▶ **Brief**
Output, word for word, every line from the start of the listing down to and including the line that contains "left-nested series (parallel)"; include nothing else.

▼

import Mathlib
import Summits.Ventures.PercRepro2.SPNormalForm
import Summits.Ventures.PercRepro2.TablePackage3

/-! # Normal forms: shape and size
(seat mine-b, cell pub-perc-repro2; MINE-B.md §26.7)

`SP.IsNF` describes the image of `SP.nf`: a free edge, or a left-nested series (parallel)
composition of at least two factors that are themselves normal, not series (parallel) nodes, and
listed in non-decreasing `SP.le` order.  `SP.isNF_nf`: the normal form of a free-edge term is normal;
`SP.nfree_nf`: it has the same number of edges. -/

namespace Summit.Ventures.PercRepro2.V2Closure

open Summit.Ventures.PercRepro2.UHClosure

/-- a term of free edges only -/
def SP.IsFree : SP → Prop
  | .free => True
  | .pin => False
  | .absent => False
  | .ser s t => s.IsFree ∧ t.IsFree
  | .par s t => s.IsFree ∧ t.IsFree

/-- is the root a series node -/
def SP.isSer : SP → Bool
  | .ser _ _ => true
  | _ => false

/-- is the root a parallel node -/
def SP.isPar : SP → Bool
  | .par _ _ => true
  | _ => false

/-- `SP.le` as a relation -/
abbrev SP.le' (s t : SP) : Prop := SP.le s t = true

/-- **normal terms**: a free edge, or a left-nested composition of ≥ 2 normal factors of the other
kind, listed in non-decreasing order -/
inductive SP.IsNF : SP → Prop
  | free : SP.IsNF .free
  | ser (a : SP) (l : List SP) (hl : l ≠ []) (hs : (a :: l).Pairwise SP.le')
      (hn : ∀ x, x ∈ a :: l → SP.IsNF x) (hk : ∀ x, x ∈ a :: l → x.isSer = false) :
      SP.IsNF (SP.serL a l)
  | par (a : SP) (l : List SP) (hl : l ≠ []) (hs : (a :: l).Pairwise SP.le')
      (hn : ∀ x, x ∈ a :: l → SP.IsNF x) (hk : ∀ x, x ∈ a :: l → x.isPar = false) :
      SP.IsNF (SP.parL a l)

/-- the series factors of a non-series term -/
theorem SP.serFactors_of_isSer_false {s : SP} (h : s.isSer = false) : s.serFactors = [s] := by
  cases s <;> simp_all [SP.isSer, SP.serFactors]

/-- the parallel factors of a non-parallel term -/
theorem SP.parFactors_of_isPar_false {s : SP} (h : s.isPar = false) : s.parFactors = [s] := by
  cases s <;> simp_all [SP.isPar, SP.parFactors]

/-- the series factors of a left-nested composition -/
theorem SP.serFactors_serL (a : SP) (l : List SP) :
    (SP.serL a l).serFactors = a.serFactors ++ l.flatMap SP.serFactors := by
  induction l generalizing a with
  | nil => simp [SP.serL]
  | cons b l ih =>
    rw [SP.serL_cons, ih]
    simp [SP.serFactors, List.flatMap_cons, List.append_assoc]

/-- the parallel factors of a left-nested composition -/
theorem SP.parFactors_parL (a : SP) (l : List SP) :
    (SP.parL a l).parFactors = a.parFactors ++ l.flatMap SP.parFactors := by
  induction l generalizing a with
  | nil => simp [SP.parL]
  | cons b l ih =>
    rw [SP.parL_cons, ih]
    simp [SP.parFactors, List.flatMap_cons, List.append_assoc]

/-- a left-nested series composition of ≥ 2 factors is a series node -/
theorem SP.isSer_serL (a : SP) {l : List SP} (hl : l ≠ []) : (SP.serL a l).isSer = true := by
  obtain ⟨b, l, rfl⟩ := List.exists_cons_of_ne_nil hl
  clear hl
  induction l generalizing a b with
  | nil => rfl
  | cons c l ih => exact ih (SP.ser a b) c

/-- a left-nested parallel composition of ≥ 2 factors is a parallel node -/
theorem SP.isPar_parL (a : SP) {l : List SP} (hl : l ≠ []) : (SP.parL a l).isPar = true := by
  obtain ⟨b, l, rfl⟩ := List.exists_cons_of_ne_nil hl
  clear hl
  induction l generalizing a b with
  | nil => rfl
  | cons c l ih => exact ih (SP.par a b) c

/-- a series node is not a parallel node, whatever its factors -/
theorem SP.isPar_serL (a : SP) {l : List SP} (hl : l ≠ []) : (SP.serL a l).isPar = false := by
  obtain ⟨b, l, rfl⟩ := List.exists_cons_of_ne_nil hl
  clear hl
  induction l generalizing a b with
  | nil => rfl
  | cons c l ih => exact ih (SP.ser a b) c

/-- a parallel node is not a series node -/
theorem SP.isSer_parL (a : SP) {l : List SP} (hl : l ≠ []) : (SP.parL a l).isSer = false := by
  obtain ⟨b, l, rfl⟩ := List.exists_cons_of_ne_nil hl
  clear hl
  induction l generalizing a b with
  | nil => rfl
  | cons c l ih => exact ih (SP.par a b) c

/-- the flattened series factors of a list of non-series terms is the list itself -/
theorem SP.flatMap_serFactors_eq {l : List SP} (h : ∀ x ∈ l, x.isSer = false) :
    l.flatMap SP.serFactors = l := by
  induction l with
  | nil => rfl
  | cons x l ih =>
    rw [List.flatMap_cons, SP.serFactors_of_isSer_false (h x (List.mem_cons_self ..)),
      ih (fun y hy => h y (List.mem_cons_of_mem x hy))]
    rfl

/-- the flattened parallel factors of a list of non-parallel terms is the list itself -/
theorem SP.flatMap_parFactors_eq {l : List SP} (h : ∀ x ∈ l, x.isPar = false) :
    l.flatMap SP.parFactors = l := by
  induction l with
  | nil => rfl
  | cons x l ih =>
    rw [List.flatMap_cons, SP.parFactors_of_isPar_false (h x (List.mem_cons_self ..)),
      ih (fun y hy => h y (List.mem_cons_of_mem x hy))]
    rfl

/-- the series factors of a normal series term are its own factor list -/
theorem SP.serFactors_serL_of_isSer_false (a : SP) (l : List SP)
    (hn : ∀ x ∈ a :: l, x.isSer = false) : (SP.serL a l).serFactors = a :: l := by
  rw [SP.serFactors_serL, SP.serFactors_of_isSer_false (hn a (List.mem_cons_self ..)),
    SP.flatMap_serFactors_eq (fun y hy => hn y (List.mem_cons_of_mem a hy))]
  rfl

/-- the parallel factors of a normal parallel term are its own factor list -/
theorem SP.parFactors_parL_of_isPar_false (a : SP) (l : List SP)
    (hn : ∀ x ∈ a :: l, x.isPar = false) : (SP.parL a l).parFactors = a :: l := by
  rw [SP.parFactors_parL, SP.parFactors_of_isPar_false (hn a (List.mem_cons_self ..)),
    SP.flatMap_parFactors_eq (fun y hy => hn y (List.mem_cons_of_mem a hy))]
  rfl

/-- **the series factors of a normal term are normal and not series nodes** -/
theorem SP.IsNF.serFactors_spec {u : SP} (h : SP.IsNF u) :
    ∀ x ∈ u.serFactors, SP.IsNF x ∧ x.isSer = false := by
  cases h with
  | free => intro x hx; simp [SP.serFactors] at hx; subst hx; exact ⟨SP.IsNF.free, rfl⟩
  | ser a l hl hs hn hk =>
    intro x hx
    rw [SP.serFactors_serL_of_isSer_false a l hk] at hx
    exact ⟨hn x hx, hk x hx⟩
  | par a l hl hs hn hk =>
    intro x hx
    rw [SP.serFactors_of_isSer_false (SP.isSer_parL a hl)] at hx
    simp at hx; subst hx
    exact ⟨SP.IsNF.par a l hl hs hn hk, SP.isSer_parL a hl⟩

/-- **the parallel factors of a normal term are normal and not parallel nodes** -/
theorem SP.IsNF.parFactors_spec {u : SP} (h : SP.IsNF u) :
    ∀ x ∈ u.parFactors, SP.IsNF x ∧ x.isPar = false := by
  cases h with
  | free => intro x hx; simp [SP.parFactors] at hx; subst hx; exact ⟨SP.IsNF.free, rfl⟩
  | par a l hl hs hn hk =>
    intro x hx
    rw [SP.parFactors_parL_of_isPar_false a l hk] at hx
    exact ⟨hn x hx, hk x hx⟩
  | ser a l hl hs hn hk =>
    intro x hx
    rw [SP.parFactors_of_isPar_false (SP.isPar_serL a hl)] at hx
    simp at hx; subst hx
    exact ⟨SP.IsNF.ser a l hl hs hn hk, SP.isPar_serL a hl⟩
/-- `SP.le` is transitive, in the form `List.pairwise_mergeSort` wants -/
theorem SP.le_trans' : ∀ a b c : SP, SP.le a b = true → SP.le b c = true → SP.le a c = true :=
  fun _ _ _ h₁ h₂ => SP.le_trans h₁ h₂

/-- `SP.le` is total, in the form `List.pairwise_mergeSort` wants -/
theorem SP.le_total' : ∀ a b : SP, (SP.le a b || SP.le b a) = true := SP.le_total

/-- equivalent terms have the same number of free edges -/
theorem SP.Equiv.nfree_eq {s t : SP} (h : SP.Equiv s t) : s.nfree = t.nfree := by
  induction h with
  | refl s => rfl
  | symm _ ih => exact ih.symm
  | trans _ _ ih₁ ih₂ => exact ih₁.trans ih₂
  | ser_comm s t => exact Nat.add_comm _ _
  | par_comm s t => exact Nat.add_comm _ _
  | ser_assoc s t u => exact Nat.add_assoc _ _ _
  | par_assoc s t u => exact Nat.add_assoc _ _ _
  | ser_congr _ _ ih₁ ih₂ => show _ + _ = _ + _; rw [ih₁, ih₂]
  | par_congr _ _ ih₁ ih₂ => show _ + _ = _ + _; rw [ih₁, ih₂]

/-- **the normal form of a term has the same number of free edges** -/
theorem SP.nfree_nf (s : SP) : s.nf.nfree = s.nfree := (SP.Equiv.nf s).nfree_eq.symm

/-- **the normal form of a free-edge term is normal** -/
theorem SP.isNF_nf (s : SP) (hs : s.IsFree) : s.nf.IsNF := by
  induction s with
  | free => exact SP.IsNF.free
  | pin => exact hs.elim
  | absent => exact hs.elim
  | ser s t ihs iht =>
    obtain ⟨hfs, hft⟩ := hs
    have hA := (ihs hfs).serFactors_spec
    have hB := (iht hft).serFactors_spec
    obtain ⟨a, la, ha⟩ := List.exists_cons_of_ne_nil (SP.serFactors_ne_nil s.nf)
    obtain ⟨b, lb, hb⟩ := List.exists_cons_of_ne_nil (SP.serFactors_ne_nil t.nf)
    have hperm := List.mergeSort_perm (s.nf.serFactors ++ t.nf.serFactors) SP.le
    have hlen := List.length_mergeSort (le := SP.le) (s.nf.serFactors ++ t.nf.serFactors)
    have hsorted := List.pairwise_mergeSort SP.le_trans' SP.le_total' (s.nf.serFactors ++ t.nf.serFactors)
    have hne : (s.nf.serFactors ++ t.nf.serFactors).mergeSort SP.le ≠ [] := by
      intro h0; rw [h0, ha] at hlen; simp at hlen
    obtain ⟨c, lc, hc⟩ := List.exists_cons_of_ne_nil hne
    show SP.IsNF (SP.serOfList ((s.nf.serFactors ++ t.nf.serFactors).mergeSort SP.le))
    rw [hc]
    show SP.IsNF (SP.serL c lc)
    rw [hc] at hperm hlen hsorted
    refine SP.IsNF.ser c lc ?_ hsorted ?_ ?_
    · intro h0; rw [h0, ha, hb] at hlen; simp at hlen
    · intro x hx
      rcases List.mem_append.1 (hperm.subset hx) with h | h
      · exact (hA x h).1
      · exact (hB x h).1
    · intro x hx
      rcases List.mem_append.1 (hperm.subset hx) with h | h
      · exact (hA x h).2
      · exact (hB x h).2
  | par s t ihs iht =>
    obtain ⟨hfs, hft⟩ := hs
    have hA := (ihs hfs).parFactors_spec
    have hB := (iht hft).parFactors_spec
    obtain ⟨a, la, ha⟩ := List.exists_cons_of_ne_nil (SP.parFactors_ne_nil s.nf)
    obtain ⟨b, lb, hb⟩ := List.exists_cons_of_ne_nil (SP.parFactors_ne_nil t.nf)
    have hperm := List.mergeSort_perm (s.nf.parFactors ++ t.nf.parFactors) SP.le
    have hlen := List.length_mergeSort (le := SP.le) (s.nf.parFactors ++ t.nf.parFactors)
    have hsorted := List.pairwise_mergeSort SP.le_trans' SP.le_total' (s.nf.parFactors ++ t.nf.parFactors)
    have hne : (s.nf.parFactors ++ t.nf.parFactors).mergeSort SP.le ≠ [] := by
      intro h0; rw [h0, ha] at hlen; simp at hlen
    obtain ⟨c, lc, hc⟩ := List.exists_cons_of_ne_nil hne
    show SP.IsNF (SP.parOfList ((s.nf.parFactors ++ t.nf.parFactors).mergeSort SP.le))
    rw [hc]
    show SP.IsNF (SP.parL c lc)
    rw [hc] at hperm hlen hsorted
    refine SP.IsNF.par c lc ?_ hsorted ?_ ?_
    · intro h0; rw [h0, ha, hb] at hlen; simp at hlen
    · intro x hx
      rcases List.mem_append.1 (hperm.subset hx) with h | h
      · exact (hA x h).1
      · exact (hB x h).1
    · intro x hx
      rcases List.mem_append.1 (hperm.subset hx) with h | h
      · exact (hA x h).2
      · exact (hB x h).2

/-- the normal form of a free-edge term is a free-edge term -/
theorem SP.isFree_nf (s : SP) (hs : s.IsFree) : s.nf.IsFree := by
  have key : ∀ {u v : SP}, SP.Equiv u v → (u.IsFree ↔ v.IsFree) := by
    intro u v h
    induction h with
    | refl s => exact Iff.rfl
    | symm _ ih => exact ih.symm
    | trans _ _ ih₁ ih₂ => exact ih₁.trans ih₂
    | ser_comm s t => exact And.comm
    | par_comm s t => exact And.comm
    | ser_assoc s t u => exact and_assoc
    | par_assoc s t u => exact and_assoc
    | ser_congr _ _ ih₁ ih₂ => exact and_congr ih₁ ih₂
    | par_congr _ _ ih₁ ih₂ => exact and_congr ih₁ ih₂
  exact (key (SP.Equiv.nf s)).1 hs


end Summit.Ventures.PercRepro2.V2Closure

▲

▶ **Solution to the problem**
import Mathlib
import Summits.Ventures.PercRepro2.SPNormalForm
import Summits.Ventures.PercRepro2.TablePackage3

/-! # Normal forms: shape and size
(seat mine-b, cell pub-perc-repro2; MINE-B.md §26.7)

`SP.IsNF` describes the image of `SP.nf`: a free edge, or a left-nested series (parallel)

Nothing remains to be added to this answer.